When Anxiety Is Not a Superpower

Pixar’s Inside Out 2 has more emotions, and more blobs representing those emotions.

When Anxiety Is Not a Superpower

There is no feeling or metaphysical concept that Pixar Animation Studios can’t turn into some sort of blob. This was my complaint with the studio’s previous effort, 2023’s Elemental, which conjured a city populated by talking gobs of fire and water who clumsily embodied broader metaphorical topics. The first Inside Out, released nearly a decade ago, was the peak of Pixar’s blob cinema—a children’s drama about brightly colored beings representing human emotions such as joy and sadness, warring with one another as a representation of an 11-year-old’s evolving inner life. The systematization of something so multifaceted felt a little glib, but Pixar knows how to entertain, and so Inside Out pushed my buttons with practiced ease.

Inside Out 2 is, similarly, quite entertaining. Still, there were more than a few moments when I bristled at Pixar’s willingness to boil the headiest emotional concepts into the kind of bland CGI goop one might encounter during an Apple keynote. Joy being a chipper, canary-yellow lady, sure; Anger being a grumpy red stump with flames for hair, fine. But have you ever wondered what someone’s “sense of self” might look like? Inside Out 2 has the answer: a bunch of glowing strings tied into a tree-shaped bow. Every time staggeringly vague matters of the mind were reduced to screenwriting MacGuffins, some insidious blob in my own mind—call that emotion “David’s nonsense detector”—had me wondering what Jung might make of all this.  

What spared me from rejecting Inside Out 2, however, is its appreciably low-stakes narrative. The film checks back in with the original protagonist, Riley, now 13 and navigating friendship drama as well as an upcoming switch to a new school. Set over a long weekend, the plot revolves around Riley seeking to fit in with older kids at hockey camp—like the first Inside Out, there’s a lot of hockey action. Given that Riley seems like a levelheaded kid, it’s pretty obvious that no major calamity is heading her way.
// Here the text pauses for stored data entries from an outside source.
import Summits.HodgeConjecture.HodgeConjecture.Theses.CurveNetMordellWeil
import Literature.AlgebraicGeometry.Motives.FamiliesVHS
import Literature.AlgebraicGeometry.HodgeTheory.IsoTransport

/-!
# Line `anchor-transport-42` — crux stmt-HodgeConjecture-2784 `CurveNetMordellWeil.VerticalSupportFourfolds`

Crux-strategist line (WALL-BREAKER pass on an exhausted chain, 2026-08-17). Registered skeleton:
two stubs + the kernel-checked composition `VerticalSupportFourfolds_of`.

THE CRUX IS HC(2,2) FOR ALL SMOOTH PROJECTIVE FOURFOLDS (landed sandwich p106042 +
`CurveNetExists`); two ideation rounds (7 cards) and the lead line `Sketch` died on reformulations
of that fact (detection duality, good supports, Gram/defect calculus, generic Gauss–Manin) and on
sector levers (g = 1 / moduli rank ≤ 1). This line does NOT reformulate verticality. It is the
`(n, p) = (4, 2)` SLICE of Grothendieck's ANCHOR + TRANSPORT frame (route `AnchorTransport`,
items stmt-HodgeConjecture-1076/1077 there for all `(n,p)`), the one decomposition of the crux into
pieces neither of which is the crux reworded:

* `stub_variationalHodgeFourfolds` (V42) — the VARIATIONAL Hodge conjecture for `(2,2)`-classes in
  smooth projective families of fourfolds over a smooth irreducible base (global-class form).
  Incomparable with the crux (HC ⇒ VHC needs HC in dimension `4 + dim S`). Codimension 2 on
  fourfolds is where the sheaf engines live: Bloch semiregularity for lci surfaces (tree:
  `BlochSemiregularityTheorem`, `BlochSemiregularSpread`), Buchweitz–Flenner / Pridham for
  sheaves and complexes, Perry's CY2-category deformation (cubic / GM fourfolds) and its 2026
  equivariant version, Markman's transport of Weil classes along the Weil locus.
* `stub_anchorExistenceFourfolds` (An42) — ANCHOR EXISTENCE = geography of Hodge loci of
  `(2,2)`-classes in fourfold families: every `(X⁴, c)` deforms through Hodge classes (up to iso)
  to a member where the class is algebraic. Implied by HC(2,2)(X) (constant family); converse open.
  `(4,2)`-specific tools: Otwinowska (small-codimension components for hypersurfaces in `ℙ⁵`),
  Klingler–Otwinowska–Urbanik (typical loci dense in level ≤ 2), Baldi–Klingler–Ullmo (atypical
  loci sparse in level 4 — the dark sector), Movasati–Villaflor / Duque Franco–Villaflor at the
  Fermat sextic, the tadpole bound (route `ShortHodgeVectors`).

`VerticalSupportFourfolds_of : V42 → An42 → VerticalSupportFourfolds` — anchor datum of `(X,c)`,
transport from `s₀` to `s₁`, iso-invariance of `algebraicClasses` (`HodgeTheory/IsoTransport`),
`le_sup_left` (the net `pr` is not used: on fourfolds verticality = algebraicity, IdeatorFour P0 /
IdeatorFive §1). The same term is published stub-free as `Cruxes/VerticalSupportFourfolds/Split.lean`
(`Theorems.VerticalSupportFourfoldsSplit.verticalSupportFourfolds_of_subs`); the route-level split
(`route edit --split`, D-0027 A7) is for the lead's final cycle — both stubs are open-problem-sized
SUB-CRUXES, not worker tasks (line card `Lines/anchor-transport-42.md`).

Disproof used: no `Disproof.lean` exists for this crux; the stubs honour the would-be
`_false_without_IsRationalClass` (IdeatorFive §1: `TypeOnly` false at the very general sextic) —
rationality of `c` is load-bearing in An42 (an anchor datum forces it, `Split.lean`
`isRationalClass_and_isOfHodgeType_of_anchor`) and in V42 (fibrewise rationality hypothesis).
-/

noncomputable section

open CategoryTheory AlgebraicGeometry
open Literature.AlgebraicGeometry Literature.AlgebraicGeometry.Motives
  Literature.AlgebraicGeometry.HodgeTheory

namespace Summit.HodgeConjecture.HodgeConjecture.Cruxes.VerticalSupportFourfolds.AnchorTransport42

/-- **Stub 1 (V42) — variational Hodge conjecture for `(2,2)`-classes in families of fourfolds**
(Grothendieck 1966 fn. 13; Charles–Schnell Conj. 11.3.1, global-class form; the `(4,2)` slice of
`AnchorTransport.VariationalHodge`, stmt-HodgeConjecture-1076). OPEN (sub-crux); known for
semiregular lci cycles / semiregular sheaves, Mukai vectors in CY2 categories, Weil classes on the
Weil locus of abelian fourfolds, and formally in characteristic zero (BEK 2014).
[cite: CharlesSchnell2014Notes, Conj. 11.3.1] -/
theorem stub_variationalHodgeFourfolds :
    ∀ ⦃𝒳 S : SchemeOver ℂ⦄ (f : 𝒳 ⟶ S), IsSmoothProjectiveFamily f 4 → IrreducibleSpace S.left →
      AlgebraicGeometry.Smooth S.hom → ∀ A : complexBetti 𝒳 (2 * 2),
        (∀ s : ComplexPoints S, IsRationalClass (complexBetti.map (fiberι f s) (2 * 2) A) ∧
          IsOfHodgeType 4 (fiberOver f s) (2 * 2) 2 2 (complexBetti.map (fiberι f s) (2 * 2) A)) →
        (∃ s₀ : ComplexPoints S,
          complexBetti.map (fiberι f s₀) (2 * 2) A ∈ algebraicClasses (fiberOver f s₀) 2) →
        ∀ s : ComplexPoints S,
          complexBetti.map (fiberι f s) (2 * 2) A ∈ algebraicClasses (fiberOver f s) 2 := by
  sorry

/-- **Stub 2 (An42) — anchor existence for `(2,2)`-classes on fourfolds** (geography of Hodge loci;
the `(4,2)` slice of `AnchorTransport.AnchorExistence`, stmt-HodgeConjecture-1077). OPEN
(sub-crux); trivially implied by HC(2,2)(X) through the constant family `X ⟶ Spec ℂ`.
[cite: CattaniDeligneKaplan1995JAMS, Thm. 1.1] [cite: BaldiKlinglerUllmo2024, Thm. 1.5] -/
theorem stub_anchorExistenceFourfolds :
    ∀ ⦃X : SchemeOver ℂ⦄, IsSmoothProjective 4 X → ∀ c : complexBetti X (2 * 2),
      IsRationalClass c → IsOfHodgeType 4 X (2 * 2) 2 2 c →
        ∃ (𝒳 S : SchemeOver ℂ) (f : 𝒳 ⟶ S) (s₁ s₀ : ComplexPoints S) (e : X ≅ fiberOver f s₁)
          (A : complexBetti 𝒳 (2 * 2)),
          IsSmoothProjectiveFamily f 4 ∧ IrreducibleSpace S.left ∧ AlgebraicGeometry.Smooth S.hom ∧
          (∀ s : ComplexPoints S, IsRationalClass (complexBetti.map (fiberι f s) (2 * 2) A) ∧
            IsOfHodgeType 4 (fiberOver f s) (2 * 2) 2 2 (complexBetti.map (fiberι f s) (2 * 2) A)) ∧
          complexBetti.map e.hom (2 * 2) (complexBetti.map (fiberι f s₁) (2 * 2) A) = c ∧
          complexBetti.map (fiberι f s₀) (2 * 2) A ∈ algebraicClasses (fiberOver f s₀) 2 := by
  sorry

/-- **Algebraic classes are transported by isomorphisms of `ℂ`-schemes** (`e^* c` algebraic for
`c` algebraic, `e : X ≅ Y`): the backward implication of the tree's hypothesis-free
`mem_algebraicClasses_map_iff_of_iso` (`HodgeTheory/IsoTransport`). PROVED input, not a stub.
[cite: GrothendieckTopology1969, §1] -/
theorem algebraicClasses_map_of_iso {X Y : SchemeOver ℂ} (e : X ≅ Y) (p : ℕ)
    {c : complexBetti Y (2 * p)} (hc : c ∈ algebraicClasses Y p) :
    complexBetti.map e.hom (2 * p) c ∈ algebraicClasses X p :=
  (mem_algebraicClasses_map_iff_of_iso e).2 hc

/-- **Composition** — the two stubs imply the crux BY NAME: take the anchor datum of a rational
`(2,2)`-class `c` on the fourfold `X` (stub 2), transport algebraicity from the anchor fibre `s₀`
to `s₁` (stub 1) and across `e : X ≅ 𝒳_{s₁}` (`algebraicClasses_map_of_iso`); the algebraic
classes are the first summand of the crux's right-hand side (`le_sup_left`). Sorry-free; the
sorries of this file sit only inside the two `stub_*`. [cite: CharlesSchnell2014Notes, Conj. 11.3.1 and Cor. 11.3.6] -/
theorem VerticalSupportFourfolds_of
    (hV : ∀ ⦃𝒳 S : SchemeOver ℂ⦄ (f : 𝒳 ⟶ S), IsSmoothProjectiveFamily f 4 → IrreducibleSpace S.left →
      AlgebraicGeometry.Smooth S.hom → ∀ A : complexBetti 𝒳 (2 * 2),
        (∀ s : ComplexPoints S, IsRationalClass (complexBetti.map (fiberι f s) (2 * 2) A) ∧
          IsOfHodgeType 4 (fiberOver f s) (2 * 2) 2 2 (complexBetti.map (fiberι f s) (2 * 2) A)) →
        (∃ s₀ : ComplexPoints S,
          complexBetti.map (fiberι f s₀) (2 * 2) A ∈ algebraicClasses (fiberOver f s₀) 2) →
        ∀ s : ComplexPoints S,
          complexBetti.map (fiberι f s) (2 * 2) A ∈ algebraicClasses (fiberOver f s) 2)
    (hAn : ∀ ⦃X : SchemeOver ℂ⦄, IsSmoothProjective 4 X → ∀ c : complexBetti X (2 * 2),
      IsRationalClass c → IsOfHodgeType 4 X (2 * 2) 2 2 c →
        ∃ (𝒳 S : SchemeOver ℂ) (f : 𝒳 ⟶ S) (s₁ s₀ : ComplexPoints S) (e : X ≅ fiberOver f s₁)
          (A : complexBetti 𝒳 (2 * 2)),
          IsSmoothProjectiveFamily f 4 ∧ IrreducibleSpace S.left ∧ AlgebraicGeometry.Smooth S.hom ∧
          (∀ s : ComplexPoints S, IsRationalClass (complexBetti.map (fiberι f s) (2 * 2) A) ∧
            IsOfHodgeType 4 (fiberOver f s) (2 * 2) 2 2 (complexBetti.map (fiberι f s) (2 * 2) A)) ∧
          complexBetti.map e.hom (2 * 2) (complexBetti.map (fiberι f s₁) (2 * 2) A) = c ∧
          complexBetti.map (fiberι f s₀) (2 * 2) A ∈ algebraicClasses (fiberOver f s₀) 2) :
    Summit.HodgeConjecture.HodgeConjecture.Theses.CurveNetMordellWeil.VerticalSupportFourfolds := by
  intro X pr hX _
  refine le_trans (Submodule.span_le.2 ?_) le_sup_left
  rintro c ⟨hc, hpp⟩
  obtain ⟨𝒳, S, f, s₁, s₀, e, A, hf, hirr, hsm, hfib, hAc, hs₀⟩ := hAn hX c hc hpp
  have h₁ := hV f hf hirr hsm A hfib ⟨s₀, hs₀⟩ s₁
  have h₂ := algebraicClasses_map_of_iso e 2 h₁
  rw [hAc] at h₂
  exact h₂

/-- The crux from the two stubs (the line's claim, modulo the two sorried sub-cruxes).
[cite: CharlesSchnell2014Notes, Conj. 11.3.1] -/
theorem verticalSupportFourfolds_of_stubs :
    Summit.HodgeConjecture.HodgeConjecture.Theses.CurveNetMordellWeil.VerticalSupportFourfolds :=
  VerticalSupportFourfolds_of stub_variationalHodgeFourfolds stub_anchorExistenceFourfolds

end Summit.HodgeConjecture.HodgeConjecture.Cruxes.VerticalSupportFourfolds.AnchorTransport42

end
import Summits.HubbardSuperconductivity.HubbardSuperconductivity.Theorems.AnisotropyChordTransferFibre3FinXC2Eval
import Summits.HubbardSuperconductivity.HubbardSuperconductivity.Theorems.AnisotropyChordTransferFibre3FinXC2P23ci
import Summits.HubbardSuperconductivity.HubbardSuperconductivity.Theorems.AnisotropyChordTransferFibre3FinXC2P23cj

/-!
# Route `AnisotropyChord` / H0 rotor rung: FIN XBC2 combined (rows `N₁` + C) certificate at `L = 23` — cell facts, part `ci`

Kernel facts `xbcCellAny2 23 (49/50) 20 la lb (c, bn) = true` (evaluator `…FinXC2Eval` on `…FinXB2Eval`, point wedges rewritten to certified literal tables `…FinXC2P23*`) for 1 λ-cell(s)
(`…FinXC2Eval.xbcCheck2`; cell design: g5 `xbc_design.py` (≤ 2.5 % cells, b = bn/20 ≥ 1.04·b_cell), mirrors `xb_mirror.py`/`xc_mirror.py`); assembled in `…FinXC2TwentyThree`.
Prover seat `hubbard-h0-rotor-p3` g6; helper for piece A = stmt-HubbardSuperconductivity-23918 of rung 19089 (`--supports`, helper class).
WHAT THIS IS NOT: nothing here proves superconductivity in the Hubbard model (rotor TARGET as worded stays FALSE, g15 verdict); kernel facts for the FIN certificate of TWO hypotheses (rows `N₁`, C) of ONE conditional reduction.  Tree imports only; no sorry, no new axioms.
-/

set_option linter.dupNamespace false

namespace Summit.HubbardSuperconductivity.HubbardSuperconductivity.Theorems.AnisotropyChord.Transfer.Fibre3

namespace FinXB

set_option maxHeartbeats 4000000 in
/-- kernel fact: cell 101 at `L = 23` (certified, (c, bn) = ((11/20 : ℚ), 15)). [folklore] -/
theorem xbc2c23_101 : xbcCellAny2 23 (49/50 : ℚ) 20 1227506627869424 1258194293566160 ((11/20 : ℚ), (15 : ℕ)) = true := by
  unfold xbcCellAny2
  rw [twc23_86_eq, twc23_87_eq]
  decide +kernel

end FinXB

end Summit.HubbardSuperconductivity.HubbardSuperconductivity.Theorems.AnisotropyChord.Transfer.Fibre3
But that’s not the vibe in her brain, where a red alarm labeled PUBERTY is flashing, and the broad emotions of the first film are being joined by more complex, often irritating beings.

Joining the original contingent of Joy (voiced by Amy Poehler), Sadness (Phyllis Smith), Anger (Lewis Black), Fear (Tony Hale), and Disgust (Liza Lapira) are Anxiety (Maya Hawke), Envy (Ayo Edebiri), Embarrassment (Paul Walter Hauser), and Ennui (Adèle Exarchopoulos)—a swirling quartet of very teenage sentiments that present themselves as part of Riley’s growth. Embarrassment mostly lurks silently; Ennui lounges on a couch looking at her phone; the pint-size Envy just ogles everything Riley sees with delight. But Anxiety, an orange sprite who’s all eyes, teeth, and baggage (she has a lot of suitcases), quickly starts hogging the console that controls Riley’s behavior and makes panicked decisions to avoid every nightmarish future, no matter how preposterous.

[Read: How Pixar lost its way]

The original Inside Out was about being in touch with your darker emotions; the perpetually sunny Joy had to learn to work with Sadness, realizing that her presence was a necessary part of life. The sequel should feel more complicated; anxiety is a more irrational emotion than the sweeping concept of “sadness,” and the notion of a mad actor suddenly governing one’s feelings does feel like the perfect analogy for teenhood. The problem is that this is still, at its heart, a movie for children, so a more typical quest-y story structure has to be imposed. After Anxiety evicts the original emotions to the back of Riley’s mind, Joy must search for Riley’s original, purer sense of self, which is being replaced by a more anxious variant represented by jagged orange lightning bolts.

The video-game logic of all this will always be a little facile. Which emotion controls the console? Which “sense of self” is plugged into it? Whose emotional superpower is mightiest? But the storytellers are at least wise enough to keep the narrative grounded by cutting up the drama of the mind—where most of the movie is set—with ongoing flashes of the real world. Yes, Riley’s good-natured sense of self might be lost deep in her mind caves, but on the surface, this means she’s being a little too unkind to her friends, a little too competitive on the rink, a little too eager to impress a hard-nosed coach and a cool older player. To her, every social misstep is a nightmare that fuels Anxiety’s power; to the viewer, it’s clear that this is basically all in her head.

I got enough laughs out of the new emotions—the chirpy Edebiri and the scathingly rude Exarchopoulos are highlights—to essentially enjoy Inside Out 2. But although it’s often charming and relatable, it’s a letdown when you consider the heights such a project could reach. This is a film set in the mind, and though it’s perhaps an unfair yardstick, my thinking immediately went to a movie for slightly older audiences, Hayao Miyazaki’s The Boy and the Heron—a work of dream logic and shifting psyches that overloads the audience with all kinds of dreamy, challenging imagery and lets them sift through it. Inside Out 2 is sweet, but all it has is blobs.